Looking out over a city at night, what we see is a constellation brought down to earth. And yet the stars truly are of another world. They are alterity writ large, spelt out in the dot-to-dot signature of constellations. While clouds, smog and street lamps often render them invisible, they themselves never fade, never die or rise again - at least not within the kind of timescale that human beings can fathom. The stars keep aloof from the lifecycle of the sun/moon, with its days, nights and seasons.

It seems strange then to associate artificial light with the light of the stars. Each is measured by a completely different time-scale. The life of a star is counted in aeons. It fills up time like an ocean flooding an island. The timescale of electric light on the other hand is defined by shock and flux. It is the time of the city, the factory and the cinema: tail lights at a junction, scratches on celluloid, arms jerking back and forth across a work station. But in both cases (modernity and the stars) there is a sense in which time - linear or cyclical, progressive or conservative, bourgeois or feudal - is effectively obliterated.

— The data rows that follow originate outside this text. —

import Summits.NavierStokesRegularity.FluidComputer.ClayBlowupSingularSliceAxis
import Summits.NavierStokesRegularity.FluidComputer.DesignedBlowupFarField
import HarnessLib

/-!
# UNIFORM BOUNDS UP TO THE BLOW-UP TIME AWAY FROM THE SINGULAR SLICE: a Clay blow-up is bounded on
# `[δ, T) × K` for every compact `K` missing its singular slice; an axisymmetric one is bounded up to
# `T` outside every tube around the axis

Cell `ns-blowup`, seat `ns-blowup-ecbridge-2` (g7; the E–C endpoint theory seat). LABEL: E–C typing
(KERNEL — no named fact). WHAT THIS IS NOT: not Navier–Stokes evidence — necessary conditions on the
TYPES `ClayBlowup ν` / `DesignedBlowup ν` (no inhabitant is claimed). Companion memo:
`run/shared/lean/pub/ns-blowup/ecbridge2/ECBRIDGE-2-MEMO-6.md` §2 (row R6-axis).

## Content

Backward boundedness is a pointwise-in-`x₀` notion (one backward cylinder per point). Compactness in
space–time turns it into UNIFORM bounds up to the blow-up time (the compactness argument of the tree's
`SereginSverak2002.nearField_bound`, run over an arbitrary compact spatial set):

* `ClayBlowup.exists_bound_on_compact_of_isBackwardBoundedAt` — if every point of a compact `K ⊆ ℝ³`
  is backward bounded at `T`, then `u` is bounded on `[δ, T) × K` for every `0 < δ < T`;
* `ClayBlowup.exists_bound_off_singularSlice` — `u` is bounded on `[δ, T) × (K \ 𝒩)`... stated as:
  for every compact `K` DISJOINT from the singular slice `S_T`, `u` is bounded on `[δ, T) × K`
  (together with the far-field bound: the blow-up is confined, uniformly up to `T`, to every
  neighbourhood of the compact ℋ¹-null set `S_T`);
* **`ClayBlowup.exists_bound_off_axis_tube`** — for a Clay blow-up with AXISYMMETRIC datum and force
  (swirl allowed) and every `ρ₀ > 0`, `0 < δ < T`: `u` is bounded on
  `[δ, T) × {x | ρ₀ ≤ cylRadius x}` — UNIFORMLY UP TO THE BLOW-UP TIME OUTSIDE EVERY TUBE AROUND THE
  AXIS (near field: `singularSlice_subset_axis` + compactness; far field: `exists_farField_bound`);
  the `DesignedBlowup` twin.

References: G. Seregin, V. Šverák, Comm. PDE 34 (2009) = arXiv:0804.1803, §3 [cite: SereginSverak2009, §3];
L. Caffarelli, R. Kohn, L. Nirenberg, CPAM 35 (1982), Theorem B, §6 [cite: CaffarelliKohnNirenberg1982, Theorem B];
L. Escauriaza, G. Seregin, V. Šverák, Russ. Math. Surveys 58 (2003), §3 (3.5)–(3.6)
[cite: EscauriazaSereginSverak2003, §3].
-/

noncomputable section

namespace Summit.NavierStokesRegularity.FluidComputer

open Set MeasureTheory Filter Topology Function TopologicalSpace Metric
open scoped ENNReal NNReal
open Literature.Analysis.FluidPDE
open Summit.NavierStokesRegularity.NavierStokesRegularity
open Summit.NavierStokesRegularity.FluidComputer.PalasekTowerClayBridge

namespace ClayBlowup

variable {ν : ℝ} (X : ClayBlowup ν)

/-! ## §1 Compact sets of backward bounded points carry uniform bounds up to `T` -/

/-- **Uniform bound up to the blow-up time on a compact set of backward bounded points**: if every
point of a compact `K ⊆ ℝ³` is backward bounded at `T`, then for every `0 < δ < T` there is `M` with
`‖u(t, x)‖ ≤ M` for `δ ≤ t < T`, `x ∈ K` (compactness of `[δ, T] × K`: interior times by continuity,
the final time by the backward cylinders; the argument of `SereginSverak2002.nearField_bound`).
[cite: EscauriazaSereginSverak2003, §3 (3.5)–(3.6)] -/
theorem exists_bound_on_compact_of_isBackwardBoundedAt {K : Set (EuclideanSpace ℝ (Fin 3))}
    (hK : IsCompact K) (hKbb : ∀ x ∈ K, IsBackwardBoundedAt X.u X.T x) {δ : ℝ} (hδ : 0 < δ) :
    ∃ M : ℝ, ∀ t ∈ Ico δ X.T, ∀ x ∈ K, ‖X.u t x‖ ≤ M := by
  have hT := X.T_pos
  have hu : ContinuousOn (uncurry X.u) (Ico 0 X.T ×ˢ (univ : Set (EuclideanSpace ℝ (Fin 3)))) :=
    X.classical.smooth_velocity.continuousOn
  set L : Set (ℝ × EuclideanSpace ℝ (Fin 3)) := Icc δ X.T ×ˢ K with hL
  have hLc : IsCompact L := isCompact_Icc.prod hK
  suffices h : ∃ M : ℝ, ∀ z ∈ L, z.1 < X.T → ‖X.u z.1 z.2‖ ≤ M by
    obtain ⟨M, hM⟩ := h
    exact ⟨M, fun t ht x hx => hM (t, x) ⟨⟨ht.1, ht.2.le⟩, hx⟩ ht.2⟩
  refine hLc.induction_on (p := fun A => ∃ M : ℝ, ∀ z ∈ A, z.1 < X.T → ‖X.u z.1 z.2‖ ≤ M)
    ?_ ?_ ?_ ?_
  · exact ⟨0, fun z hz => hz.elim⟩
  · rintro A B hAB ⟨M, hM⟩
    exact ⟨M, fun z hz => hM z (hAB hz)⟩
  · rintro A B ⟨M, hM⟩ ⟨M', hM'⟩
    refine ⟨max M M', ?_⟩
    rintro z (hA | hB) hzT
    · exact (hM z hA hzT).trans (le_max_left _ _)
    · exact (hM' z hB hzT).trans (le_max_right _ _)
  · rintro ⟨t₀, x₀⟩ ⟨⟨ht₀δ, ht₀T⟩, hx₀K⟩
    have ht₀ : 0 < t₀ := hδ.trans_le ht₀δ
    rcases lt_or_eq_of_le ht₀T with hlt | heq
    · -- interior time: a compact box inside `[0, T) × ℝ³`
      set B : Set (ℝ × EuclideanSpace ℝ (Fin 3)) :=
        Icc (t₀ / 2) ((t₀ + X.T) / 2) ×ˢ closedBall x₀ 1 with hB
      have hBc : IsCompact B := isCompact_Icc.prod (isCompact_closedBall _ _)
      have hBsub : B ⊆ Ico 0 X.T ×ˢ (univ : Set (EuclideanSpace ℝ (Fin 3))) := by
        rintro ⟨t, x⟩ ⟨⟨ht1, ht2⟩, -⟩
        exact ⟨⟨by linarith, by linarith⟩, mem_univ _⟩
      obtain ⟨M, hM⟩ := hBc.exists_bound_of_continuousOn (hu.mono hBsub)
      set U : Set (ℝ × EuclideanSpace ℝ (Fin 3)) :=
        Ioo (t₀ / 2) ((t₀ + X.T) / 2) ×ˢ ball x₀ 1 with hU
      have hUo : IsOpen U := isOpen_Ioo.prod isOpen_ball
      have hzU : ((t₀, x₀) : ℝ × EuclideanSpace ℝ (Fin 3)) ∈ U :=
        ⟨⟨by linarith, by linarith⟩, mem_ball_self one_pos⟩
      refine ⟨U, mem_nhdsWithin_of_mem_nhds (hUo.mem_nhds hzU), M, fun z hz _ => ?_⟩
      exact hM z ⟨⟨hz.1.1.le, hz.1.2.le⟩, ball_subset_closedBall hz.2⟩
    · -- final time: the backward cylinder at `x₀ ∈ K`
      obtain ⟨r, hr, C, hC⟩ := hKbb x₀ hx₀K
      set U : Set (ℝ × EuclideanSpace ℝ (Fin 3)) := Ioo (t₀ - r ^ 2) (t₀ + 1) ×ˢ ball x₀ r with hU
      have hUo : IsOpen U := isOpen_Ioo.prod isOpen_ball
      have hzU : ((t₀, x₀) : ℝ × EuclideanSpace ℝ (Fin 3)) ∈ U :=
        ⟨⟨by nlinarith, by linarith⟩, mem_ball_self hr⟩
      refine ⟨U, mem_nhdsWithin_of_mem_nhds (hUo.mem_nhds hzU), C, fun z hz hzT => ?_⟩
      have ht₀T' : t₀ = X.T := heq
      exact hC z.1 ⟨by rw [← ht₀T']; exact hz.1.1, hzT⟩ z.2 hz.2

/-- **Uniform bound up to `T` on every compact set missing the singular slice**: if `K` is compact
and every point of `K` is backward bounded (i.e. `K ∩ S_T = ∅`), then `u` is bounded on `[δ, T) × K`,
`0 < δ`. Together with the far-field bound (`exists_farField_bound`) the blow-up is confined, uniformly
up to `T`, to every neighbourhood of the compact `ℋ¹`-null singular slice. No named fact.
[cite: EscauriazaSereginSverak2003, §3 (3.5)–(3.6)] [cite: CaffarelliKohnNirenberg1982, Theorem B (§6)] -/
theorem exists_bound_off_singularSlice {K : Set (EuclideanSpace ℝ (Fin 3))} (hK : IsCompact K)
    (hKS : Disjoint K {x₀ : EuclideanSpace ℝ (Fin 3) | ¬ IsBackwardBoundedAt X.u X.T x₀})
    {δ : ℝ} (hδ : 0 < δ) :
    ∃ M : ℝ, ∀ t ∈ Ico δ X.T, ∀ x ∈ K, ‖X.u t x‖ ≤ M := by
  refine X.exists_bound_on_compact_of_isBackwardBoundedAt hK (fun x hx => ?_) hδ
  by_contra h
  exact (Set.disjoint_left.1 hKS hx) h

/-! ## §2 Axisymmetric Clay blow-ups are bounded up to `T` outside every tube around the axis -/

/-- The closed region outside a tube is closed: `{x | ρ₀ ≤ cylRadius x}`. [folklore] -/
theorem isClosed_le_cylRadius (ρ₀ : ℝ) :
    IsClosed {x : EuclideanSpace ℝ (Fin 3) | ρ₀ ≤ cylRadius x} :=
  isClosed_le continuous_const (by
    unfold cylRadius
    fun_prop)

/-- **AN AXISYMMETRIC CLAY BLOW-UP IS BOUNDED UP TO THE BLOW-UP TIME OUTSIDE EVERY TUBE AROUND THE
AXIS**: for a Clay blow-up at `ν > 0` with axisymmetric datum and force (swirl allowed), every tube
radius `ρ₀ > 0` and every `0 < δ`: there is `M` with `‖u(t, x)‖ ≤ M` for all `δ ≤ t < T` and all `x`
with `cylRadius x ≥ ρ₀`. Near field: the compact set `{ρ₀ ≤ cylRadius} ∩ B̄(0, R)` misses the singular
slice (`singularSlice_subset_axis`), so `exists_bound_on_compact_of_isBackwardBoundedAt` applies; far
field `|x| > R`: `exists_farField_bound_Ico`. The blow-up of an axisymmetric design is confined to the
axis UNIFORMLY in time. No named fact. [cite: SereginSverak2009, §3 (arXiv p. 9)]
[cite: CaffarelliKohnNirenberg1982, Theorem B (§6, p. 807)] -/
theorem exists_bound_off_axis_tube (hν : 0 < ν) (h0A : IsAxisymmetric (X.u 0))
    (hfA : ∀ t ∈ Ico 0 X.T, IsAxisymmetric (X.f t)) {ρ₀ : ℝ} (hρ₀ : 0 < ρ₀) {δ : ℝ} (hδ : 0 < δ) :
    ∃ M : ℝ, ∀ t ∈ Ico δ X.T, ∀ x : EuclideanSpace ℝ (Fin 3), ρ₀ ≤ cylRadius x → ‖X.u t x‖ ≤ M := by
  have hT := X.T_pos
  -- far field on the whole lifespan
  obtain ⟨R, Mf, hfar⟩ := X.exists_farField_bound_Ico hν
  -- near field: the compact set outside the tube and inside the ball
  set K : Set (EuclideanSpace ℝ (Fin 3)) :=
    {x | ρ₀ ≤ cylRadius x} ∩ closedBall (0 : EuclideanSpace ℝ (Fin 3)) R with hK
  have hKc : IsCompact K :=
    (isCompact_closedBall _ _).of_isClosed_subset ((isClosed_le_cylRadius ρ₀).inter isClosed_closedBall)
      inter_subset_right
  have hKbb : ∀ x ∈ K, IsBackwardBoundedAt X.u X.T x := fun x hx =>
    X.isBackwardBoundedAt_of_cylRadius_ne_zero hν h0A hfA (by
      have : ρ₀ ≤ cylRadius x := hx.1
      exact ne_of_gt (lt_of_lt_of_le hρ₀ this))
  obtain ⟨Mn, hnear⟩ := X.exists_bound_on_compact_of_isBackwardBoundedAt hKc hKbb hδ
  refine ⟨max Mn Mf, fun t ht x hx => ?_⟩
  rcases le_or_gt ‖x‖ R with hxR | hxR
  · exact (hnear t ht x ⟨hx, mem_closedBall_zero_iff.2 hxR⟩).trans (le_max_left _ _)
  · exact (hfar t ⟨(le_of_lt hδ).trans ht.1, ht.2⟩ x hxR).trans (le_max_right _ _)

end ClayBlowup

namespace DesignedBlowup

variable {ν : ℝ} (D : DesignedBlowup ν)

/-- **Uniform bound up to `T` on compact sets missing the singular slice**, designed blow-ups
(`toClayBlowup`). [cite: EscauriazaSereginSverak2003, §3 (3.5)–(3.6)] -/
theorem exists_bound_off_singularSlice {K : Set (EuclideanSpace ℝ (Fin 3))} (hK : IsCompact K)
    (hKS : Disjoint K {x₀ : EuclideanSpace ℝ (Fin 3) | ¬ IsBackwardBoundedAt D.u D.T x₀})
    {δ : ℝ} (hδ : 0 < δ) :
    ∃ M : ℝ, ∀ t ∈ Ico δ D.T, ∀ x ∈ K, ‖D.u t x‖ ≤ M :=
  D.toClayBlowup.exists_bound_off_singularSlice hK hKS hδ

/-- **An axisymmetric designed blow-up is bounded up to the blow-up time outside every tube around
the axis** (`ν > 0`; `toClayBlowup`). [cite: SereginSverak2009, §3 (arXiv p. 9)] -/
theorem exists_bound_off_axis_tube (hν : 0 < ν) (h0A : IsAxisymmetric (D.u 0))
    (hfA : ∀ t ∈ Ico 0 D.T, IsAxisymmetric (D.f t)) {ρ₀ : ℝ} (hρ₀ : 0 < ρ₀) {δ : ℝ} (hδ : 0 < δ) :
    ∃ M : ℝ, ∀ t ∈ Ico δ D.T, ∀ x : EuclideanSpace ℝ (Fin 3), ρ₀ ≤ cylRadius x → ‖D.u t x‖ ≤ M :=
  D.toClayBlowup.exists_bound_off_axis_tube hν h0A hfA hρ₀ hδ

end DesignedBlowup

/-! ## §3 The blow-up of an axisymmetric Clay blow-up happens inside every tube around the axis -/

namespace ClayBlowup

variable {ν : ℝ} (X : ClayBlowup ν)

/-- **AN AXISYMMETRIC CLAY BLOW-UP BLOWS UP INSIDE EVERY TUBE AROUND THE AXIS, ARBITRARILY CLOSE TO
`T`**: for a Clay blow-up at `ν > 0` with axisymmetric datum and force, every tube radius `ρ₀ > 0`,
every bound `M` and every `t₀ < T`, there are `t ∈ (t₀, T)` and `x` with `cylRadius x < ρ₀` and
`‖u(t, x)‖ > M` (the velocity is unbounded near `T`, `exists_norm_gt_near`, and bounded off the tube,
`exists_bound_off_axis_tube`). No named fact. [cite: SereginSverak2009, §3 (arXiv p. 9)] -/
theorem unbounded_in_axis_tube (hν : 0 < ν) (h0A : IsAxisymmetric (X.u 0))
    (hfA : ∀ t ∈ Ico 0 X.T, IsAxisymmetric (X.f t)) {ρ₀ : ℝ} (hρ₀ : 0 < ρ₀) (M : ℝ) {t₀ : ℝ}
    (ht₀ : t₀ < X.T) :
    ∃ t ∈ Ioo t₀ X.T, ∃ x : EuclideanSpace ℝ (Fin 3), cylRadius x < ρ₀ ∧ M < ‖X.u t x‖ := by
  have hT := X.T_pos
  obtain ⟨M₁, h₁⟩ := X.exists_bound_off_axis_tube hν h0A hfA hρ₀ (half_pos hT)
  have ht₁ : max t₀ (X.T / 2) < X.T := max_lt ht₀ (by linarith)
  obtain ⟨t, ht, x, hx⟩ := X.exists_norm_gt_near hν ht₁ (max M M₁)
  refine ⟨t, ⟨(le_max_left _ _).trans_lt ht.1, ht.2⟩, x, ?_, (le_max_left _ _).trans_lt hx⟩
  by_contra hge
  push Not at hge
  have hb := h₁ t ⟨((le_max_right _ _).trans_lt ht.1).le, ht.2⟩ x hge
  exact absurd hb (not_le.2 ((le_max_right _ _).trans_lt hx))

end ClayBlowup

namespace DesignedBlowup

variable {ν : ℝ} (D : DesignedBlowup ν)

/-- **An axisymmetric designed blow-up blows up inside every tube around the axis, arbitrarily close
to `T`** (`ν > 0`; `toClayBlowup`). [cite: SereginSverak2009, §3 (arXiv p. 9)] -/
theorem unbounded_in_axis_tube (hν : 0 < ν) (h0A : IsAxisymmetric (D.u 0))
    (hfA : ∀ t ∈ Ico 0 D.T, IsAxisymmetric (D.f t)) {ρ₀ : ℝ} (hρ₀ : 0 < ρ₀) (M : ℝ) {t₀ : ℝ}
    (ht₀ : t₀ < D.T) :
    ∃ t ∈ Ioo t₀ D.T, ∃ x : EuclideanSpace ℝ (Fin 3), cylRadius x < ρ₀ ∧ M < ‖D.u t x‖ :=
  D.toClayBlowup.unbounded_in_axis_tube hν h0A hfA hρ₀ M ht₀

end DesignedBlowup

end Summit.NavierStokesRegularity.FluidComputer

end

The aeonic time of the stars contrasts with the cyclical time of the seasons; the stellar versus the terrestrial. Cyclical or seasonal time is the lived experience of those who work the land. Habits and rituals, while they have their own unique pattern, are cut from the same temporal cloth as organic life itself. The eternal stars preside over cycles of growth, death and renewal down below.

Analogously the shock and flux of electric light contrasts with the steady linearity of liberal-bourgeois notions of progress. We find a social parallel in the fact that capitalism involves two apparently contradictory modes of social organisation: scientific planning in the individual firm versus 'free' competition in the market; totalitarianism at home, liberalism abroad. The orderly workplace nurtures an experience of fragmentation and disorder - temporal shock/flux. Meanwhile linear progress is the 'natural' outcome of chaos in the market.

In fact, shock/flux as a phenomenological experience extends far beyond the workplace. It provides the time-signature of everyday life. And linear progress means much more than the Darwinian selection of evermore rational firms. In classical liberalism it implies the evolution of civilisation as such. At the level of day-to-day business, capitalism improvises its tune on the score sheet of shock/flux. At the level of history however, it is guided by the stars. Like any good astrologist, it has faith in future fortunes but is capable of recouping disaster as a form of fatal justice, hence as a sign of rebalancing, renewal and better things to come.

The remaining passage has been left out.